import Summits.Ventures.GridStability.Lyapunov.WSCC9LossySlab7495Data
import Summits.Ventures.GridStability.Lyapunov.WSCC9LossySlabCenter
import Literature.MathematicalPhysics.PowerSystems.LuriePostnikovSlabInstanceForms
import HarnessLib

/-!
# Rider «#35‴ LANE-V-7.495°» — the certificate at `u = 131/2000`, assembled by the ONE-FACT centre form
# (file 2 of 3; casts of file 1 + lane V's object identities BY NAME)

`cert : SlabCertificate WSCC9.lurieSystem` for the printed-lossy WSCC9 object of ★ #35 (`M′ =
WSCC9.lurieSystem`, directed Pai form WITH transfer conductances, printed damping), built by lit-6's
`SlabCertificate.ofCenter` from: lane V's affine input decomposition `hB` and centre–radius weight-box
membership `hw_center` (tree 7-digit box, `WSCC9LossySlabCast` / `WSCC9LossySlabCenter`, BY NAME), THIS
rider's rational data `(P, ε, η, τ, λ, a, b)` (sos-2 `44a199a298d0bbbd`, file 1), `P − ε·1 ⪰ 0`, and the
ONE kernel fact `H ⪰ 0` of file 1 transported to `ℝ` (`h0_center`). Plus the rank-one facts
`s_k·P − C_kᵀC_k ⪰ 0` in `S`-typed form for the level (file 3). Same shape as lane V's
`WSCC9LossySlab.lean` + `WSCC9LossySlabCenter.lean` (lyap-1 / lit-6), nothing about the object re-declared.

THREE COLUMNS. CERTIFIED (kernel): the identities and PSD facts below, about the MODEL `WSCC9.lurieSystem`.
VALIDATED: sos-2's SDP (CLARABEL) and exact checker. MODELLED: as `Models/ClassicalSwingLurie.lean` (MV-2 +
MV-P + MV-SPD + MV-h12). No sentence of this file says a grid is stable.
[cite: Pai1981, §2.16 Theorem [18] eqs. (2.63)–(2.64) and §4.7.3 eqs. (4.115)–(4.117); VuTuritsyn2017, §4.2 Lemma 1; BentalElghaouiNemirovski2009, §9.1.1 Thm 9.1.2 (a), (c)]
-/

noncomputable section

open Matrix
open Literature.MathematicalPhysics.PowerSystems
open Literature.MathematicalPhysics.PowerSystems.LyapunovFunctionFamily
open Literature.Computation.Certificates
open Summit.Ventures.GridStability.Models
open Summit.Ventures.GridStability.Lyapunov.WSCC9LossySlab (e1 eκ e2 AQ CQ BjQ Crow ctrQ radQ ctr rad
  Bj w hB hw hw_center Bj_eq A_eq C_eq centerInput_eq)

namespace Summit.Ventures.GridStability.Lyapunov.WSCC9LossySlab7495

/-! ### The certificate data over `ℝ` -/

/-- `P` (real, typed index). -/
def P : Matrix (Fin 3 ⊕ Fin 2) (Fin 3 ⊕ Fin 2) ℝ := PQ.map (Rat.cast : ℚ → ℝ)
/-- `τ` (real). -/
def τ (k : Fin 3 × Fin 3) : ℝ := (tauK k : ℝ)
/-- `λ` (real). -/
def lam (k : Fin 3 × Fin 3) : ℝ := (lamK k : ℝ)
/-- `a` (real). -/
def a (k : Fin 3 × Fin 3) : ℝ := (aK k : ℝ)
/-- `b` (real). -/
def b (k : Fin 3 × Fin 3) : ℝ := (bK k : ℝ)

/-! ### Cast plumbing -/

/-- `(M·N) ↦ ℝ` (plumbing). -/
private theorem map_mul' {m n o : Type*} [Fintype n] (M : Matrix m n ℚ) (N : Matrix n o ℚ) :
    (M * N).map (Rat.cast : ℚ → ℝ) = M.map (Rat.cast : ℚ → ℝ) * N.map (Rat.cast : ℚ → ℝ) :=
  Matrix.map_mul (f := Rat.castHom ℝ)
/-- `(M+N) ↦ ℝ` (plumbing). -/
private theorem map_add' {m n : Type*} (M N : Matrix m n ℚ) :
    (M + N).map (Rat.cast : ℚ → ℝ) = M.map (Rat.cast : ℚ → ℝ) + N.map (Rat.cast : ℚ → ℝ) := by
  ext i j; simp
/-- `(M−N) ↦ ℝ` (plumbing). -/
private theorem map_sub' {m n : Type*} (M N : Matrix m n ℚ) :
    (M - N).map (Rat.cast : ℚ → ℝ) = M.map (Rat.cast : ℚ → ℝ) - N.map (Rat.cast : ℚ → ℝ) := by
  ext i j; simp
/-- `(−M) ↦ ℝ` (plumbing). -/
private theorem map_neg' {m n : Type*} (M : Matrix m n ℚ) :
    (-M).map (Rat.cast : ℚ → ℝ) = -M.map (Rat.cast : ℚ → ℝ) := by
  ext i j; simp
/-- transpose commutes with the cast (plumbing). -/
private theorem map_transpose' {m n : Type*} (M : Matrix m n ℚ) :
    Mᵀ.map (Rat.cast : ℚ → ℝ) = (M.map (Rat.cast : ℚ → ℝ))ᵀ := rfl
/-- `diag(d) ↦ ℝ` (plumbing). -/
private theorem map_diagonal' {n : Type*} [DecidableEq n] (d : n → ℚ) :
    (Matrix.diagonal d).map (Rat.cast : ℚ → ℝ) = Matrix.diagonal (fun i => (d i : ℝ)) :=
  Matrix.diagonal_map Rat.cast_zero
/-- `(q·1) ↦ ℝ` (plumbing). -/
private theorem map_smul_one' {n : Type*} [DecidableEq n] (q : ℚ) :
    (q • (1 : Matrix n n ℚ)).map (Rat.cast : ℚ → ℝ) = (q : ℝ) • (1 : Matrix n n ℝ) := by
  ext i j
  by_cases h : i = j
  · subst h; simp
  · simp [h]
/-- `(q·M) ↦ ℝ` (plumbing). -/
private theorem map_smul' {m n : Type*} (q : ℚ) (M : Matrix m n ℚ) :
    (q • M).map (Rat.cast : ℚ → ℝ) = (q : ℝ) • M.map (Rat.cast : ℚ → ℝ) := by
  ext i j; simp
/-- zero ↦ zero (plumbing). -/
private theorem map_zero' {m n : Type*} : (0 : Matrix m n ℚ).map (Rat.cast : ℚ → ℝ) = 0 := by
  ext i j; simp
/-- `(Σ_j M_j) ↦ ℝ` (plumbing). -/
private theorem map_sum' {m n : Type*} {J : Type*} (s : Finset J) (M : J → Matrix m n ℚ) :
    (∑ j ∈ s, M j).map (Rat.cast : ℚ → ℝ) = ∑ j ∈ s, (M j).map (Rat.cast : ℚ → ℝ) := by
  ext i k; simp [Matrix.sum_apply]

/-! ### `𝓛₀` and `𝓛_lin` of the object with THIS data are the casts of file 1's `ℚ` matrices -/

/-- `𝓛₀(S.A, S.C, P, η, λ, τ, a, b) = slab0Q ↦ ℝ` (this rider's `slab0Q`). -/
theorem slab0_eq :
    slabMatrix₀ WSCC9.lurieSystem.A WSCC9.lurieSystem.C P (etaQ : ℝ) lam τ a b
      = slab0Q.map (Rat.cast : ℚ → ℝ) := by
  have hd1 : Matrix.diagonal lam = (Matrix.diagonal lamK).map (Rat.cast : ℚ → ℝ) := by
    rw [map_diagonal']; rfl
  have hd2 : Matrix.diagonal (fun k => τ k * (a k * b k))
      = (Matrix.diagonal (fun k => tauK k * (aK k * bK k))).map (Rat.cast : ℚ → ℝ) := by
    rw [map_diagonal']; congr 1; funext k; simp only [τ, a, b]; push_cast; ring
  have hd3 : Matrix.diagonal (fun k => τ k * (a k + b k) / 2)
      = (Matrix.diagonal (fun k => tauK k * (aK k + bK k) / 2)).map (Rat.cast : ℚ → ℝ) := by
    rw [map_diagonal']; congr 1; funext k; simp only [τ, a, b]; push_cast; ring
  have hd4 : Matrix.diagonal τ = (Matrix.diagonal tauK).map (Rat.cast : ℚ → ℝ) := by
    rw [map_diagonal']; rfl
  rw [slabMatrix₀, A_eq, C_eq, hd1, hd2, hd3, hd4, P, slab0Q, Matrix.fromBlocks_map]
  simp only [map_sub', map_add', map_mul', map_transpose', map_smul_one', map_neg']

/-- `𝓛_lin(S.C, P, λ; B ↦ ℝ) = slabLinQ B ↦ ℝ` (this rider's `slabLinQ`). -/
theorem slabLin_eq (B : Matrix (Fin 3 ⊕ Fin 2) (Fin 3 × Fin 3) ℚ) :
    slabMatrixLin WSCC9.lurieSystem.C P lam (B.map (Rat.cast : ℚ → ℝ))
      = (slabLinQ B).map (Rat.cast : ℚ → ℝ) := by
  have hd1 : Matrix.diagonal lam = (Matrix.diagonal lamK).map (Rat.cast : ℚ → ℝ) := by
    rw [map_diagonal']; rfl
  rw [slabMatrixLin, C_eq, hd1, P, slabLinQ, Matrix.fromBlocks_map]
  simp only [map_sub', map_mul', map_transpose', map_neg', map_zero']

/-! ### `P` facts -/

/-- `Pᵀ = P`. -/
theorem P_symm : Pᵀ = P := by
  ext i j
  simp only [P, PQ, Matrix.transpose_apply, Matrix.map_apply, Matrix.submatrix_apply]
  rw [Pq_symm]

/-- `P − ε·1 = (Pq − ε·1 ↦ ℝ)` reindexed. -/
theorem P_sub_eq : P - (epsQ : ℝ) • (1 : Matrix (Fin 3 ⊕ Fin 2) (Fin 3 ⊕ Fin 2) ℝ)
    = ((Pq - epsQ • (1 : Matrix (Fin 5) (Fin 5) ℚ)).map (Rat.cast : ℚ → ℝ)).submatrix e1 e1 := by
  ext i j
  by_cases h : i = j
  · subst h; simp [P, PQ]
  · have h' : e1 i ≠ e1 j := fun he => h (e1.injective he)
    simp [P, PQ, h, h']

/-- **`P − ε·1 ⪰ 0`** (file 1's `Pe_ldl`). -/
theorem P_ge : (P - (epsQ : ℝ) • (1 : Matrix (Fin 3 ⊕ Fin 2) (Fin 3 ⊕ Fin 2) ℝ)).PosSemidef := by
  rw [P_sub_eq]
  exact (Matrix.posSemidef_submatrix_equiv e1).2 (Pe_ldl.posSemidef (R := ℝ))

/-- `P ⪰ 0` (from `P − ε·1 ⪰ 0`, `ε > 0`). -/
theorem P_psd : P.PosSemidef := by
  have h : P = (P - (epsQ : ℝ) • (1 : Matrix (Fin 3 ⊕ Fin 2) (Fin 3 ⊕ Fin 2) ℝ))
      + (epsQ : ℝ) • (1 : Matrix (Fin 3 ⊕ Fin 2) (Fin 3 ⊕ Fin 2) ℝ) := by abel
  rw [h]
  exact P_ge.add (Matrix.PosSemidef.one.smul (by exact_mod_cast epsQ_pos.le))

/-! ### The centre matrix of the receptacle IS `HQ ↦ ℝ`; the ONE fact `h₀` -/

/-- The radius terms are casts: `r_j • rowAbsDiag(𝓛_lin(B_j)) = (r_j • rowAbsDiag(slabLinQ B_j)) ↦ ℝ`. -/
theorem radiusTerm_eq (j : Fin 6) :
    rad j • rowAbsDiag (slabMatrixLin WSCC9.lurieSystem.C P lam (Bj j))
      = (radQ j • rowAbsDiag (slabLinQ (BjQ j))).map (Rat.cast : ℚ → ℝ) := by
  rw [rad, Bj_eq, slabLin_eq, ← rowAbsDiag_map_ratCast, map_smul']

/-- **The receptacle's centre matrix IS `HQ ↦ ℝ`.** -/
theorem neg_slab_center_eq :
    -(slabMatrix₀ WSCC9.lurieSystem.A WSCC9.lurieSystem.C P (etaQ : ℝ) lam τ a b
        + slabMatrixLin WSCC9.lurieSystem.C P lam (0 + ∑ j, ctr j • Bj j))
      - ∑ j, rad j • rowAbsDiag (slabMatrixLin WSCC9.lurieSystem.C P lam (Bj j))
      = HQ.map (Rat.cast : ℚ → ℝ) := by
  rw [centerInput_eq, slabLin_eq, slab0_eq]
  simp_rw [radiusTerm_eq]
  rw [← map_sum', ← map_add', ← map_neg', ← map_sub', HQ]

/-- `H ⪰ 0` over `ℝ` on the receptacle's index type (file 1's `HQ_ldl`, reindexed). -/
theorem posSemidef_HQ : (HQ.map (Rat.cast : ℚ → ℝ)).PosSemidef := by
  have h := (HQ_ldl.posSemidef (R := ℝ)).submatrix e2
  have e : ((HQ.submatrix ⇑e2.symm ⇑e2.symm).map (Rat.cast : ℚ → ℝ)).submatrix e2 e2
      = HQ.map (Rat.cast : ℚ → ℝ) := by
    ext i j; simp
  rwa [e] at h

/-- **`h₀`**: the receptacle's centre matrix minus the radius terms is `⪰ 0` — ONE kernel fact. -/
theorem h0_center :
    (-(slabMatrix₀ WSCC9.lurieSystem.A WSCC9.lurieSystem.C P (etaQ : ℝ) lam τ a b
        + slabMatrixLin WSCC9.lurieSystem.C P lam (0 + ∑ j, ctr j • Bj j))
      - ∑ j, rad j • rowAbsDiag (slabMatrixLin WSCC9.lurieSystem.C P lam (Bj j))).PosSemidef := by
  rw [neg_slab_center_eq]
  exact posSemidef_HQ

/-! ### THE CERTIFICATE -/

/-- **THE SLAB + POPOV CERTIFICATE AT `u = 131/2000` FOR THE PRINTED-LOSSY WSCC9 OBJECT**
(`SlabCertificate WSCC9.lurieSystem`), built by lit-6's `SlabCertificate.ofCenter` from lane V's `hB`,
`hw_center`, this rider's rational data `(P, ε, η, τ, λ, a, b)` of sos-2's Λ `44a199a298d0bbbd`,
`P − ε·1 ⪰ 0`, and the ONE kernel fact `h0_center`. MODEL: `WSCC9.lurieSystem`. No sentence says a
grid is stable. [cite: Pai1981, §2.16 Theorem [18] eqs. (2.63)–(2.64); VuTuritsyn2017, §4.2 Lemma 1; BentalElghaouiNemirovski2009, §9.1.1 Thm 9.1.2 (a), (c)] -/
def cert : SlabCertificate WSCC9.lurieSystem :=
  SlabCertificate.ofCenter WSCC9.lurieSystem (c := ctr) (r := rad) hB hw_center P (epsQ : ℝ) (etaQ : ℝ)
    τ lam a b P_symm
    (by exact_mod_cast epsQ_pos) (by exact_mod_cast etaQ_pos) P_ge
    (fun k => by unfold τ tauK; exact_mod_cast tauQ_nonneg _)
    (fun k => by unfold lam lamK; exact_mod_cast lamQ_nonneg _)
    (fun k hk => by
      unfold a aK
      have hk' : 0 < lamQ (eκ k) := by unfold lam lamK at hk; exact_mod_cast hk
      exact_mod_cast aQ_nonneg_of_lamQ_pos _ hk')
    h0_center

/-- `cert.P = P`. -/ theorem cert_P : cert.P = P := rfl
/-- `cert.a = a`. -/ theorem cert_a : cert.a = a := rfl
/-- `cert.b = b`. -/ theorem cert_b : cert.b = b := rfl
/-- `cert.ε = ε`. -/ theorem cert_ε : cert.ε = (epsQ : ℝ) := rfl
/-- `cert.η = η`. -/ theorem cert_η : cert.η = (etaQ : ℝ) := rfl
/-- `cert.lam = λ`. -/ theorem cert_lam : cert.lam = lam := rfl

/-! ### Rank-one facts in `S`-typed form (for the level) -/

/-- `s_k` (real, typed channel index). -/
def s (k : Fin 3 × Fin 3) : ℝ := (sQ (eκ k) : ℝ)

/-- `s_k > 0`. -/
theorem s_pos (k : Fin 3 × Fin 3) : 0 < s k := by unfold s; exact_mod_cast sQ_pos _

/-- `s_k·P − C_kᵀC_k = (Rk (3p+q) ↦ ℝ)` reindexed (lane V's `CQ_eq_Crow`). -/
theorem rankOne_eq (k : Fin 3 × Fin 3) :
    s k • cert.P - Matrix.vecMulVec (WSCC9.lurieSystem.C k) (WSCC9.lurieSystem.C k)
      = ((Rk (eκ k)).map (Rat.cast : ℚ → ℝ)).submatrix e1 e1 := by
  ext i j
  simp [cert_P, P, PQ, Rk, s, C_eq, Matrix.vecMulVec_apply, WSCC9LossySlab.CQ_eq_Crow, Matrix.sub_apply,
    Matrix.smul_apply]

/-- **Rank-one facts** `s_k·P − C_kᵀC_k ⪰ 0` for every channel (active: file 1's `Rk_ldl`;
diagonal: `C_k = 0`, `s_k = 1`, `P ⪰ 0`). -/
theorem rankOne (k : Fin 3 × Fin 3) :
    (s k • cert.P - Matrix.vecMulVec (WSCC9.lurieSystem.C k) (WSCC9.lurieSystem.C k)).PosSemidef := by
  by_cases hk : k.1 = k.2
  · have hC : WSCC9.lurieSystem.C k = 0 := by
      funext i
      rw [C_eq, Matrix.map_apply, WSCC9LossySlab.CQ_eq_Crow, Crow_diag k hk]; simp
    have hs : s k = 1 := by
      have hk' : k = (k.1, k.1) := by ext <;> simp [hk]
      have := (diag_data k.1).2.2
      unfold s eκ; rw [hk']; exact_mod_cast this
    rw [hC, hs, one_smul]
    simpa [cert_P] using P_psd
  · rw [rankOne_eq]
    exact (Matrix.posSemidef_submatrix_equiv e1).2 ((Rk_ldl (eκ k) (eκ_active k hk)).posSemidef (R := ℝ))

end Summit.Ventures.GridStability.Lyapunov.WSCC9LossySlab7495

end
——
### Exercise
Starting at the first line of the material above, reproduce each line exactly up to and including the line with "WSCC9 object of".

### Exercise response
import Summits.Ventures.GridStability.Lyapunov.WSCC9LossySlab7495Data
import Summits.Ventures.GridStability.Lyapunov.WSCC9LossySlabCenter
import Literature.MathematicalPhysics.PowerSystems.LuriePostnikovSlabInstanceForms
import HarnessLib

/-!
# Rider «#35‴ LANE-V-7.495°» — the certificate at `u = 131/2000`, assembled by the ONE-FACT centre form
# (file 2 of 3; casts of file 1 + lane V's object identities BY NAME)

`cert : SlabCertificate WSCC9.lurieSystem` for the printed-lossy WSCC9 object of ★ #35 (`M′ =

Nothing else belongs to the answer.